Don't forget to align it can keep those four arm bolts about a turn loose, close is very carefully and move it around a bit so the cracks are even on all four sides. Drop the rear seat backs, crawl under there then tighten those bolts. May take a couple of tries until you get it right.


----------



## Danny5 (Dec 22, 2011)

Start with my Technostalgia light install thread. It will walk you through removing everything from the trunk lid, sans the wiring harness and chrome accent bar.

http://www.cruzetalk.com/forum/145-...-how-tear-apart-your-trunk-picture-heavy.html


----------



## NickD (Dec 10, 2011)

Ha, you did everything except replace the trunk lid, but at least its a start. 

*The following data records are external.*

import Literature.Probability.Percolation.FivePointHolomorphyFaces
import HarnessLib

/-!
# Boundary values of the five-point observables: the six-point transport at a boundary edge, the boundary normalisation and the
boundary support law, for every five-marked discrete domain

Topic `Literature/Probability/Percolation`; lane pcv-sawmu (CriticalPhenomena), door (v-d) «what the five-disorder observables
compute». Setting: the interface layer of `FiveMarkedLoops.lean` (D1-v2: `Joined`, `midEdgeProb`, `patternProb`, `sparseObs`) on a
five-marked discrete domain `D : TriMarkedDomain 5` (Bollobás–Riordan 2006, Ch. 7 §7.2.2). The tree's five-point normalisation
(`FivePointNormalisation.lean`) and its six-point transport are stated for INNER edges of `H_G` (`x` an interior face, both bond
endpoints in `G`). This file carries them to EVERY edge of `H_G` whose bond has an endpoint in `G` — in particular to the BOUNDARY
edges (bond = a boundary dart `(g, o)` of some stretch, `g ∈ G`, `o ∉ G`), including the ten edges at the corner faces `y_i` — and
proves the two boundary laws of the lane's door (v-d):

* **(N∂) boundary normalisation** `boundaryNormalisation_holds`: `Σ_{r : Fin 5} midEdgeProb D r c x x' = 1` at every boundary edge
  of every arc (in fact `sum_midEdgeProb_eq_one`: at every edge of `H_G`);
* **(B∂) boundary support** `boundarySupport_holds`: at a boundary edge of the arc `A_i` the pattern probability `H_{r,M}` vanishes
  unless `(r, M) ∈ {(i,A), (i,B), (i+1,A), (i+1,B), (i+3,A)}` — the five non-crossing perfect matchings of the six boundary points
  `(z, y_{i+1}, y_{i+2}, y_{i+3}, y_{i+4}, y_i)`; hence (`sparseObs_arc_*`) on `A_i` the sparse observables `F_{i+2}, F_{i+3}, F_{i+4}`
  are one-class rays (`−τ·H_{i+1,B}`, `H_{i+3,A}`, `−τ²·H_{i,B}`) and `F_i, F_{i+1}` are two-class.

Proof (pcv-sawmu b-engine-2 g7 on b-step0 g10's typed targets). (1) The BOUNDARY SIX-POINT SPACE `loopSpace6b D g o s` with XOR
parity «odd faces = corners XOR {s}» (the tree's `N5.loopSpace6` asks «corners OR {s}», which is empty when `s` is a corner face)
and its classes `InClassb`; off the corner faces it is the tree's space (`loopSpace6b_eq_of_not_corner`), at a corner endpoint `y_k`
it is `{ξ ∈ loopSpace D k : b₀ ∉ ξ}` with `y_k` isolated (`cornerEnd_isolated`). (2) N1∂ `sixCount_b`: `#T6∂(x) + #T6∂(x') = 2 ^ #G`
uniformly (split `{ξ ⊆ hBonds : odd = corners Δ {x}}` by `b₀ ∈ ξ`). (3) N2∂ `sixStructure_gen` and N3∂ `sixTransport_b`
(`#W∂_{r,M}(x) + #W∂_{r,M}(x') = #{T ⊆ G : Match_M(r) ∧ (x or x' joined to y_r)}`): off the corners the tree's N2/N3 chain re-run —
its proofs use the inner-edge hypothesis `v ∈ G` only through «`x`, `x'` are not corner faces» (`sixStructure_b`, `transportErase_b`,
`transportCore_b`, `transportSplit_b`, texts = the tree proofs with `inner_facts ↦ bdry_facts`); at a corner endpoint `y_k` and class
index `k` a direct bijection `B ↦ B ∖ {b₀}` (`transport_corner_self`), for a class index `j ≠ k` the one-sided involution
`A ↦ A ∆ γ(IP_j(A))` (`transport_corner_other`). (4) (N∂) by the N4 assembly verbatim. (5) F2∂ `classSupport_b`: delete the
`s`-component, realise the rest by a colouring (`loopSurj_holds`); the WHITE PATH (`white_of_reach`: every `G`-vertex of every face of
the component is closed — the marked site `v_r` sees the two super-arcs, colours propagate across non-bicoloured bonds) gives
`g ∉ σ`, and `b₀` not bicoloured gives `arcColour r false i = false`, i.e. `r ∈ {i, i+1, i+3}`; for `(i+3, B)` pattern `B` is an open
crossing `A_{r+1} ↔ A_{r+3}` (`fiveMarkedLoopLemma_holds`) while the closed chain along the component (`closed_chain_to_markSite`)
is a closed crossing `A_{r+2} → v_r ∈ A_r`, contradicting `five_markedDomain_duality`. (6) (B∂) = N3∂ + F2∂
(`patternProb_eq_zero_of_not_allowed`).

Provenance: the support rule and the boundary normalisation were found on the exact tables of the lane's pre-registered
boundary-value cell (MINING-PREREG Am. AI «P-BV5» / AI-b P1, four five-marked domains, two enumeration codes; then Am. AK on two fresh
shapes with a third checker: support 68/68 + 76/76, (N∂) 68/68 + 76/76, zero exceptions), typed as targets by b-step0 g10 (c215adec),
proved here for every domain.

Status in print. (N∂): not located; nearest Khristoforov–Smirnov 2021, Definition 3 (p. 4; four disorders, where Σ_j H_j = 1 is
definitional) and eq. (4) (p. 5; boundary values on ∂_jΩ) [cite: KhristoforovSmirnov2021, §2 Definition 3 (p. 4), eq. (4) (p. 5)];
six-disorder case announced as in preparation in [cite: KhristoforovSkopenkovSmirnov2025, §1]. With five marks the identity is NOT
definitional (five reference-corner probabilities, each under its own boundary condition, proved equal-summing via the boundary
six-point transport). (B∂): not located; nearest Khristoforov–Smirnov 2021, eq. (4) and Remark 6 (p. 5; three disorders: on ∂_jΩ the
class [z → u_j] is absent, = Smirnov's boundary condition for H_j) [cite: KhristoforovSmirnov2021, §2 eq. (4) and Remark 6 (p. 5)]
[cite: Smirnov2001, §2] and Khristoforov–Skopenkov–Smirnov, Lemma 3.6 «Boundary values» (four boundary disorders a, b, u, v: F(u,v)
lies on the segment spanned by the two surviving weights, by cyclic order) [cite: KhristoforovSkopenkovSmirnov2025, §3 Lemma 3.6]; the
number of surviving classes, five = C₃, is the dimension of the continuum six-point solution space [cite: FloresKleban2015NullState1,
Abstract and §1]; six-disorder lattice case announced as in preparation in [cite: KhristoforovSkopenkovSmirnov2025, §1]. Both laws:
first stated for every domain and machine-checked here (lane label cells lit-2 g13, 2026-08-23).

## References
* M. Khristoforov, S. Smirnov, *Percolation and O(1) loop model*, arXiv:2111.15612 (2021), §1.2 (loop configurations, Lemma 2,
  pp. 2–3), §2 (Definition 3 p. 4, eq. (4) p. 5).
* M. Khristoforov, M. Skopenkov, S. Smirnov, *A generalization of Cardy's and Schramm's formulae*, Comm. Math. Phys. 406 (2025)
  (arXiv:2305.12368v1), §1 (p. 2), §3 Lemma 3.6 (p. 6).
* S. Smirnov, *Critical percolation in the plane: conformal invariance, Cardy's formula, scaling limits*, C. R. Acad. Sci. Paris
  333 (2001), §2.
* S. M. Flores, P. Kleban, *A solution space for a system of null-state partial differential equations, Part 1*, Comm. Math.
  Phys. 333 (2015), Abstract and §1.
* B. Bollobás, O. Riordan, *Percolation*, Cambridge University Press (2006), Ch. 7 §7.2.2 pp. 168–171 (Lemma 5, Fig. 9).
-/


/-! # Door (v-d): the six-point transport at a BOUNDARY edge — part 1, foundations (b-engine-2 g7)

The boundary six-odd-point space with XOR parity (`loopSpace6b`), its classes (`InClassb`), agreement with the tree's inner-edge
space off the corner faces, the standing facts about a boundary-or-inner edge whose faces are not corners (`bdry_facts`), and
the evenness of the odd set of an edge set of `H_G`. -/

open Finset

Could add a very important precaution, this is NOT a one man job. Lid has to be up, you will be surprised how stiff those arm springs are, and just too easy for that lid to crash into the rear window. Trying to hold it with hand and removing those bolts with the other could ruin your day.

Granted, not as bad as removing a trunk lid on a 73 Fleetwood, that lid was over five feet long, and heavy, the Cruze is only about 15" long. I would definitely get the aid of two good men to support the lid while you are removing those bolts. Also installing the new one. Trying to align those holes to start the bolts and hold it steady and not crashing into that rear window would require some care. Then trying to get it properly aligned.


----------



## Joe 45 (Jul 25, 2019)

NickD, if you had that much of a problem with the springs you must have unbolted the lid on the wrong end of the control arms.  You need to open the trunk and remove the liner, then remove the bolts from the top of the control arms.


----------



## eddiefromcali (Aug 21, 2017)

Joe 45 said:


> NickD, if you had that much of a problem with the springs you must have unbolted the lid on the wrong end of the control arms. You need to open the trunk and remove the liner, then remove the bolts from the top of the control arms.


thanks for replying to a 5yr old post


----------